Where are the irrational numbers?

Question

I’m new to real analysis and have recently encountered the fact that there are more irrational numbers than rational. However, I can’t seem to reconcile the fact that I can easily think of rational numbers but not irrationals. So, my question is, where are the irrationals? To illustrate what I mean: Where do I have to go in the real number line to find this great amount of irrationals? Do I have to look deep into small numbers? In other words, there’s not a lot of irrationals in easily-identifiable numbers (like whole numbers or their square roots) but once we go deep to where numbers are separated by an arbitrarily small number, say 1/100000000, we find lots of irrationals. Or maybe the irrationals are hiding somewhere in the millions and billions, but not in numbers that a human would easily count (like 1-100).

In a sense this question is a bit vague, and my image of the irrational number line is vague, but hopefully it’s clear what I mean. Where are the irrationals!?

Answer 1

Finding irrationals has been dubbed to be like "finding hay in a haystack". They literally are everywhere in the reals, but it's very hard to explicitly list many of them (outside of roots).

Perhaps the best perspective I can offer is the decimal one. Real number can be expressed as decimal expansions. Which decimal expansions correspond to rational numbers?
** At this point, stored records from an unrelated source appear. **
/-
Origin: expansion seat `planner-pub-hodgecm-mc-axioms-1-g14-0`, handover #W51 2026-08-20T15:53:55Z md5 4d3e6d201dc7 (PKG 43ad9896e4b2 → 4d3e6d201dc7; 213 l.; MECHANICAL (iib-R) rewrite v3.1 of the PKG file as it stands (60 token edits; rules R1x1+R2x11+RX[h₂']x35+R3x6+R8x7)) (`HOME/mc/pub-hodgecm-mc-axioms-1-g14/revendor/kit-r55/stage55/HodgeCM/Model/BallInstance.lean`, md5 4d3e6d201dc7, 213 lines);
landed by the gen-22 packager (p-g22) in gate run 55 REPLACES the earlier landed copy of `HodgeCM/Model/BallInstance.lean` (seat copy carried the packager Origin header of an earlier run (stripped)).
-/
/-
Origin: CONSTRUCTION seat `planner-pub-hodgecm-mc-glue-1-g6-0` (unit pub-hodgecm-mc-glue-1-g6, gen 6 of mc-glue-1, node E ASSEMBLER), 2026-08-19T18:00Z — revision (§60) of `HodgeCM/Model/BallInstance.lean` for RUN 37: the (Θ-sat-≤) ORDER CASCADE (BINDER-TRIAGE §60: theta saturation in the `K`-order `Γ' ≤ Γ :↔ Γ'.K ≤ Γ.K` of the (W1) `Level`-pair root, covers `cover Γ Γ' (Level.Γ_mono h)`), forced by the K-order `Model.thetaSatOf` (theta-3-g9 t37 #C2); kit `mc/pub-hodgecm-mc-glue-1-g6/t37c-mcglue1g6.txt`; base PKG (RUN-35 bytes, glue-1 lineage). REPLACE — `ballFactsOf`: hypothesis `hsat` re-typed `(h : Γ' ≤ Γ)` + `T.cover Γ Γ' (Level.Γ_mono h)`; field `saturate` proved through `classLift_pull … (T.cover Γ Γ' (Level.Γ_mono h)) rfl (hcov Γ Γ' (Level.Γ_mono h) …)`; `hcov` keeps the `.Γ`-order (geometry). Kernel only: 0 `proof-hole`, 0 new declarations, cites nothing new; expected `#print axioms` unchanged (⊆ {propext, Classical.choice, Quot.sound}).
-/
/-
Origin: expansion seat `planner-pub-hodgecm-mc-period-1-g3-0`, handover #30 2026-08-19T00:20Z md5 7f88eaa1bf170bdc2bb5146cc4691b50 (NEW PKG file, 202 l.: node (P) `Model.ballOf` / `Model.ballFactsOf` — the E binders ball/ballFacts (rows 11/12) over the tree leaves (A) StandardHodgeModel p181344 + (B) UnitaryBallHolomorphicLift + (G) UnitaryBallRationalImage p181241; imports twins #25 #26 #28 #29; farm rc 0 / 0 warnings / 0 proof-hole) (`HOME/mc/pub-hodgecm-mc-period-1-g3/pkg/HodgeCM/Model/BallInstance.lean`, md5 7f88eaa1, 202 lines);
landed by the gen-9 packager (p-g9) in gate run 33 as `HodgeCM/Model/BallInstance.lean` (verbatim).
-/
/-
Origin: construction seat `planner-pub-hodgecm-mc-period-1-g3-0` (unit pub-hodgecm-mc-period-1-g3, lineage
mc-period-1 gen 3), node (H)+(P) of the MODEL-DAG claim 2026-08-18T23:21:43Z (rows 11/12 `ball` / `ballFacts`
of `Model.perL_picardCM_r5`; ruling (P′): GROUP HALF = autform-1-g3's tree file
`UnitaryBallRationalImage.lean`, HODGE HALF = this seat's tree files `StandardHodgeModel.lean` (A) and
`UnitaryBallHolomorphicLift.lean` (B)). PKG target `HodgeCM/Model/BallInstance.lean`.
-/
import Summits.HodgeConjecture.HodgeCM.Model.Universe
import Summits.HodgeConjecture.HodgeCM.Automorphic.ThetaWedgeSplit
import Summits.HodgeConjecture.HodgeCM.Automorphic.Realisation
import Summits.HodgeConjecture.HodgeCM.Model.Junction.SylvesterFrame
import Literature.AlgebraicGeometry.ShimuraVarieties.UnitaryBallHolomorphicLift
import Literature.AlgebraicGeometry.ShimuraVarieties.UnitaryBallRationalImage
import Literature.Geometry.ComplexHyperbolic.UnitBallIsotropy

/-!
# The ball instance of the E binders `ball` / `ballFacts` (D1-G (iii))

For the model universe `U = picardCMUniverse hHD hI h₁ h₃` and ANY theta model `T : U.ThetaModel`
this file constructs, in kernel, the `U.BallData V c` of `HodgeCM/Automorphic/ThetaWedgeSplit.lean`

* `Pt := 𝔹²` (the tree's `BallModel.Ball`), `Gr := U(2,1)` (`BallModel.U21`) with its action,
* `Δ := ` the image in `U(2,1)` of the `L`-rational unitary group `U(V.Hm)(L)` through the Sylvester
  frame of `V` (autform-1-g3's `BallRational.ratImage`, tree `UnitaryBallRationalImage.lean`),
* `J g x := (Jac g x)ᵀ` (the canonical automorphy factor, tree `UnitBallJacobian.lean`),
* `ev Γ ω := ` the HOLOMORPHIC LIFT of the degree-one class `ω` of `P_Γ` to the ball
  (`UnitaryBallUniformisationDatum.classLift`, tree `UnitaryBallHolomorphicLift.lean` (B), over the
  standard Hodge model of tree `StandardHodgeModel.lean` (A)), read in the UNIFORM frame
  `V.sylvesterFrame` at every level,

and proves every PRINT / INTERFACE field of `T.BallFacts V c (ballOf …)`:
`csmul contJ unitJ trans irred` (tree, ball geometry), `dense` (tree (G): Borel density input =
weak approximation at the real place), `contEv evNe wedgeDict saturate(ev-part)` (tree (A)+(B): Hodge
theory of the surface `P_Γ` + uniformisation), from exactly three hypotheses on the theta sets:
`hsub` (= the E binder `thetaSub`: theta forms are isotypic holomorphic one-forms), `hsat` (theta sets
are saturated under the level-lowering covers — the `Theta`-part of `saturate`), `hcov` (the covers
`T.cover` commute with the uniformisations — glue-1-g3's `map_coverOf_unif` for `cover := coverOf`),
plus the ONE OPEN INPUT `htransl` = N33b (Hecke translates of theta forms are theta forms), carried
verbatim as the field `transl`.

Regime: `2 < [L:ℚ]` (then `V.Hm` is anisotropic at every level, `isAnisotropic_of_two_lt`; on the
`PerL` path `[c.K:ℚ] = 6` and `c.K ↪ L` give it, `two_lt_finrank_of_goodCtx`). No `dite`, no default
branch (J-SAN″): the hypothesis is carried.
-/

noncomputable section

open Matrix Function Set
open scoped TensorProduct Topology
open Literature.Geometry.ComplexHyperbolic
open Literature.Geometry.ComplexHyperbolic.BallModel (U21 Ball Jac)
open Literature.AlgebraicGeometry.ShimuraVarieties
open Literature.AlgebraicGeometry.HodgeTheory
open Literature.AlgebraicGeometry.Motives (HodgeStructure bettiCohomology)
open Literature.NumberTheory.Automorphic.PicardCM

namespace HodgeCM

namespace Model

variable (hHD : exists_isReal_hodgeModel) (hI : hodgePQ_independent_of_hodgeModel)
  (h₁ : BallQuotientUniformised)  (h₃ : CMAbelianVarietyRealised)

variable {L : CMField} {ι₁ : L →+* ℂ} (V : HermSpace3 L ι₁)

/-! ### The uniform Sylvester frame -/

/-- `Tᴴ · Hm^{ι₁} · T = J` for the chosen Sylvester frame `T = V.sylvesterFrame` of `V`. -/
theorem sylvesterFrame_J :
    (V.sylvesterFrame : Matrix (Fin 3) (Fin 3) ℂ)ᴴ * V.Hm.map ι₁ * (V.sylvesterFrame : Matrix (Fin 3) (Fin 3) ℂ) =
      BallModel.J := by
  rw [← UnitaryBallUniformisationDatum.signatureMatrix_two]; exact V.sylvesterFrame_spec'

/-- `Hm` is hermitian for the CM conjugation, in the tree's matrix form `(Hm.map c)ᵀ = Hm`. -/
theorem transpose_map_complexConj_Hm :
    (V.Hm.map (NumberField.IsCMField.complexConj L : L →+* L))ᵀ = V.Hm :=
  Matrix.ext fun i j => V.isHermitian j i

variable {V} in
/-- The complexified Gram matrix of the ball datum under `P_Γ` is `Hm^{ι₁}` (the code of `(L, ι₁, V, Γ)`
realises `V.Hm` read in `ℂ` through `ι₁`; cf. glue-1-g3's `map_Hm_eq_ballDatum_H_map`). -/
theorem ballDatumOf_Hℂ (Γ : Level V) (hV : IsAnisotropic L V.Hm) :
    (ballDatumOf (hHD := hHD) (hI := hI) (hU := ballQuotientUniformisedDatum_of h₁) (h₃ := h₃) L ι₁ V Γ hV).Hℂ =
      V.Hm.map ι₁ := by
  change ((pmsRealisation (ballQuotientUniformisedDatum_of h₁) (pmsCode L ι₁ V Γ)).datum
      ((isAnisotropic_pmsCode_iff L ι₁ V Γ).2 hV)).H.map
    ((pmsRealisation (ballQuotientUniformisedDatum_of h₁) (pmsCode L ι₁ V Γ)).datum
      ((isAnisotropic_pmsCode_iff L ι₁ V Γ).2 hV)).E.subtype = _
  rw [(pmsRealisation (ballQuotientUniformisedDatum_of h₁) (pmsCode L ι₁ V Γ)).datum_H]
  exact PicardCode.ofHermitian_H_map ι₁ V.Hm Γ.Γ V.isHermitian V.signature_ι₁ V.posDef_of_ne
    Γ.isCongruence Γ.torsionFree

variable {V} in
/-- The UNIFORM Sylvester frame of the ball data under `P_Γ`: the matrix `V.sylvesterFrame`, the same
at every level `Γ` (so that level-lowering covers are read in one frame, `classLift_pull`). -/
def ballFrame (Γ : Level V) (hV : IsAnisotropic L V.Hm) :
    (ballDatumOf (hHD := hHD) (hI := hI) (hU := ballQuotientUniformisedDatum_of h₁) (h₃ := h₃) L ι₁ V Γ hV).SylvesterFrame :=
  ⟨V.sylvesterFrame, by rw [ballDatumOf_Hℂ hHD hI h₁ h₃]; exact sylvesterFrame_J V⟩

variable {V} in
/-- (Ported verbatim from the HodgeCMPerL package; no docstring in the source.) -/
@[simp] theorem ballFrame_t (Γ : Level V) (hV : IsAnisotropic L V.Hm) :
    (ballFrame hHD hI h₁ h₃ Γ hV).t = (V.sylvesterFrame : Matrix (Fin 3) (Fin 3) ℂ) := rfl

/-! ### The regime -/

/-- On the `PerL` path the regime `2 < [L:ℚ]` holds: a good context embeds the sextic CM field `c.K`
into `L`. -/
theorem two_lt_finrank_of_goodCtx {T : (picardCMUniverse hHD hI h₁ h₃).ThetaModel} {c : SeesawCtx L}
    (hc : T.GoodCtx ι₁ c) (hK : Module.finrank ℚ c.K = 6) : 2 < Module.finrank ℚ L := by
  obtain ⟨j, -, -⟩ := hc.forced
  have h := LinearMap.finrank_le_finrank_of_injective (f := j.toRatAlgHom.toLinearMap) j.injective
  rw [hK] at h
  omega

/-! ### The ball data -/

/-- **The ball data** of `(V, c)` on the model universe in the regime `2 < [L:ℚ]`: unit ball, `U(2,1)`,
the `L`-rational image `Δ`, the transposed Jacobian cocycle, and the holomorphic lift of classes. -/
def ballOf (c : SeesawCtx L) (hL : 2 < Module.finrank ℚ L) : (picardCMUniverse hHD hI h₁ h₃).BallData V c where
  Pt := Ball
  Gr := U21
  Δ := BallRational.ratImage L ι₁ V.Hm V.sylvesterFrame (sylvesterFrame_J V)
  J g x := (Jac g x)ᵀ
  ev Γ ω := (ballDatumOf (hHD := hHD) (hI := hI) (hU := ballQuotientUniformisedDatum_of h₁) (h₃ := h₃) L ι₁ V Γ
      (isAnisotropic_of_two_lt L ι₁ V Γ hL)).classLift hHD
    (ballFrame hHD hI h₁ h₃ Γ (isAnisotropic_of_two_lt L ι₁ V Γ hL)) ω

variable (c : SeesawCtx L) (hL : 2 < Module.finrank ℚ L)

/-- (Ported verbatim from the HodgeCMPerL package; no docstring in the source.) -/
@[simp] theorem ballOf_Pt : (ballOf hHD hI h₁ h₃ V c hL).Pt = Ball := rfl
/-- (Ported verbatim from the HodgeCMPerL package; no docstring in the source.) -/
@[simp] theorem ballOf_Gr : (ballOf hHD hI h₁ h₃ V c hL).Gr = U21 := rfl
/-- (Ported verbatim from the HodgeCMPerL package; no docstring in the source.) -/
theorem ballOf_Δ : (ballOf hHD hI h₁ h₃ V c hL).Δ =
    BallRational.ratImage L ι₁ V.Hm V.sylvesterFrame (sylvesterFrame_J V) := rfl
/-- (Ported verbatim from the HodgeCMPerL package; no docstring in the source.) -/
theorem ballOf_J (g : U21) (x : Ball) : (ballOf hHD hI h₁ h₃ V c hL).J g x = (Jac g x)ᵀ := rfl
/-- (Ported verbatim from the HodgeCMPerL package; no docstring in the source.) -/
theorem ballOf_ev (Γ : Level V) (ω) : (ballOf hHD hI h₁ h₃ V c hL).ev Γ ω =
    (ballDatumOf (hHD := hHD) (hI := hI) (hU := ballQuotientUniformisedDatum_of h₁) (h₃ := h₃) L ι₁ V Γ
      (isAnisotropic_of_two_lt L ι₁ V Γ hL)).classLift hHD
    (ballFrame hHD hI h₁ h₃ Γ (isAnisotropic_of_two_lt L ι₁ V Γ hL)) ω := rfl

/-! ### The ball facts -/

variable (T : (picardCMUniverse hHD hI h₁ h₃).ThetaModel)

/-- Theta forms are holomorphic: `Θ ⊆ U_Ψ(Γ) ⊆ H^{1,0} ⊆ F¹` (from `hsub` and `Fact_pull_hodge`, kernel). -/
theorem mem_F_one_of_theta
    (hsub : ∀ (i : Fin 4) (Γ : Level V), T.Theta V c i Γ ⊆
      (picardCMUniverse hHD hI h₁ h₃).Uiso Γ c.K (c.Ψ i) c.σ)
    (i : Fin 4) (Γ : Level V) (ω : (picardCMUniverse hHD hI h₁ h₃).CohC
      ((picardCMUniverse hHD hI h₁ h₃).pms L ι₁ V Γ) 1) (hω : ω ∈ T.Theta V c i Γ) :
    ω ∈ (BettiUniverse.hodge hHD (Var.isSmoothProjective (ballQuotientUniformisedDatum_of h₁) h₃
      ((picardCMUniverse hHD hI h₁ h₃).pms L ι₁ V Γ)) 1).F 1 :=
  HodgeStructure.piece_le_F _ 1 0
    (Universe.Uiso_le_H10 (modelAxiomsPerL hHD hI h₃ h₁).pull_hodge Γ c.K (c.Ψ i) c.σ (hsub i Γ hω))

/-- **The ball facts** for `ballOf`: every field of `T.BallFacts V c (ballOf …)` in kernel from the tree,
given `hsub` (theta ⊆ isotypic), `hsat` (theta sets saturated under the covers), `hcov` (covers commute
with the uniformisations) and the OPEN INPUT `htransl` (N33b), carried as the field `transl`. -/
theorem ballFactsOf
    (hsub : ∀ (i : Fin 4) (Γ : Level V), T.Theta V c i Γ ⊆
      (picardCMUniverse hHD hI h₁ h₃).Uiso Γ c.K (c.Ψ i) c.σ)
    (hsat : ∀ (i : Fin 4) (Γ Γ' : Level V) (h : Γ' ≤ Γ)
      (ω : (picardCMUniverse hHD hI h₁ h₃).CohC ((picardCMUniverse hHD hI h₁ h₃).pms L ι₁ V Γ) 1),
      ω ∈ T.Theta V c i Γ → (picardCMUniverse hHD hI h₁ h₃).pullC (T.cover Γ Γ' (Level.Γ_mono h)) 1 ω ∈ T.Theta V c i Γ')
    (hcov : ∀ (Γ Γ' : Level V) (h : Γ'.Γ ≤ Γ.Γ) (hV : IsAnisotropic L V.Hm),
      ∀ v ∈ (ballDatumOf (hHD := hHD) (hI := hI) (hU := ballQuotientUniformisedDatum_of h₁) (h₃ := h₃) L ι₁ V Γ' hV).cone,
      Literature.AlgebraicGeometry.Motives.AlgPoints.map (T.cover Γ Γ' h)
          ((ballDatumOf (hHD := hHD) (hI := hI) (hU := ballQuotientUniformisedDatum_of h₁) (h₃ := h₃) L ι₁ V Γ' hV).unif v) =
        (ballDatumOf (hHD := hHD) (hI := hI) (hU := ballQuotientUniformisedDatum_of h₁) (h₃ := h₃) L ι₁ V Γ hV).unif v)
    (htransl : ∀ γ ∈ (ballOf hHD hI h₁ h₃ V c hL).Δ, ∀ (i : Fin 4) (Γ : Level V)
      (ω : (picardCMUniverse hHD hI h₁ h₃).CohC ((picardCMUniverse hHD hI h₁ h₃).pms L ι₁ V Γ) 1),
      ω ∈ T.Theta V c i Γ → ∃ (Γ' : Level V)
        (ω' : (picardCMUniverse hHD hI h₁ h₃).CohC ((picardCMUniverse hHD hI h₁ h₃).pms L ι₁ V Γ') 1),
        ω' ∈ T.Theta V c i Γ' ∧ (ballOf hHD hI h₁ h₃ V c hL).ev Γ' ω' =
          fun x => (ballOf hHD hI h₁ h₃ V c hL).J γ x *ᵥ (ballOf hHD hI h₁ h₃ V c hL).ev Γ ω (γ • x)) :
    T.BallFacts V c (ballOf hHD hI h₁ h₃ V c hL) where
  csmul := (inferInstance : ContinuousSMul U21 Ball)
  contJ x := BallModel.continuous_Jac_transpose x
  unitJ g x := BallModel.isUnit_Jac_transpose g x
  trans x y := BallModel.transitive x y
  dense := BallRational.dense_ratImage L ι₁ V.Hm V.sylvesterFrame (sylvesterFrame_J V)
    (transpose_map_complexConj_Hm V)
  irred x v hv := BallModel.irred x v hv
  contEv _ _ ω _ := UnitaryBallUniformisationDatum.continuous_classLift _ hHD _ ω
  transl := htransl
  evNe i Γ ω hω h0 :=
    UnitaryBallUniformisationDatum.classLift_ne_zero _ hHD _ hI
      (mem_F_one_of_theta hHD hI h₁ h₃ V c T hsub i Γ ω hω) h0
  wedgeDict Γ ω₁ ω₂ hω₁ hω₂ hcup x :=
    UnitaryBallUniformisationDatum.wedge_classLift_eq_zero _ hHD _ hI
      (mem_F_one_of_theta hHD hI h₁ h₃ V c T hsub 0 Γ ω₁ hω₁)
      (mem_F_one_of_theta hHD hI h₁ h₃ V c T hsub 1 Γ ω₂ hω₂) hcup x
  saturate i Γ Γ' h ω hω :=
    ⟨hsat i Γ Γ' h ω hω,
      UnitaryBallUniformisationDatum.classLift_pull _ hHD _ hI _ _ (T.cover Γ Γ' (Level.Γ_mono h)) rfl
        (hcov Γ Γ' (Level.Γ_mono h) (isAnisotropic_of_two_lt L ι₁ V Γ hL))
        (mem_F_one_of_theta hHD hI h₁ h₃ V c T hsub i Γ ω hω)⟩

end Model

end HodgeCM

end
Those that are "eventually periodic", i.e., their decimal expansion eventually begins looping with some period.

At least to me, the idea of there being far fewer numbers that are eventually periodic than numbers that aren't is a much easier bullet to bite than abstractly thinking about the sizes of irrational and rational sets.

Answer 2

A slightly different take on Rushabh's answer that might make it even easier to appreciate: rather than speaking of the analytic rationals and reals, I'm going to speak of some topological 'rationals' and 'reals' — that is, a countable set of values and an uncountable set that is the completion of the countable ones.

To do this, I'm going to throw away the arithmetic structure of numbers and look only at the metric structure of who's close to who, and I'm going to replace the rationals with the dyadic rationals (between 0 and 1). This structure has an 'easier' isomorphic description: the rationals in this world correspond to all finite-length binary sequences $\{a_1, a_2, \ldots, a_n\}$, and the reals correspond to all$^*$ infinite-length binary sequences $\{a_1, a_2, \ldots, a_n, a_{n+1}, \ldots\}$. We can talk about how close one sequence is to another: if we have two sequences $\mathbf{a}=\{a_i\}$ and $\mathbf{b}=\{b_i\}$, then we define the distance between them as $2^{-n}$, with $n$ being the first index where they disagree. Likewise, we can put an order on these sequences: again letting $n$ be the first index where $\{a_i\}$ and $\{b_i\}$ disagree, we say $\mathbf{a}\gt\mathbf{b}$ iff $a_n\gt b_n$ — in other words, if $a_n=1$ and $b_n=0$.

I find this model a lot easier to think of in terms of completions and density: it's easy to see that there are infinitely many rationals between any two rationals, but that there are 'even more' reals — every infinite binary sequence, not just the finite ones.

$^*$ To be a little more proper about respecting the distance, we need to work with an equivalence relation that identifies any finite sequence $\{a_i: i\leq m\}$ with all the 'zero-terminated' sequences $\{b_i: i\leq n\}$ that have $b_i=a_i$ for $1\leq i\leq m$ and $b_i=0$ for $m\lt i\leq n$, as well as the infinitely long zero-terminated $n\to infty$ limit of the various $\mathbf{b}$s. But these are IMHO technical details, and for a raw understanding I find it a little better to just ignore them.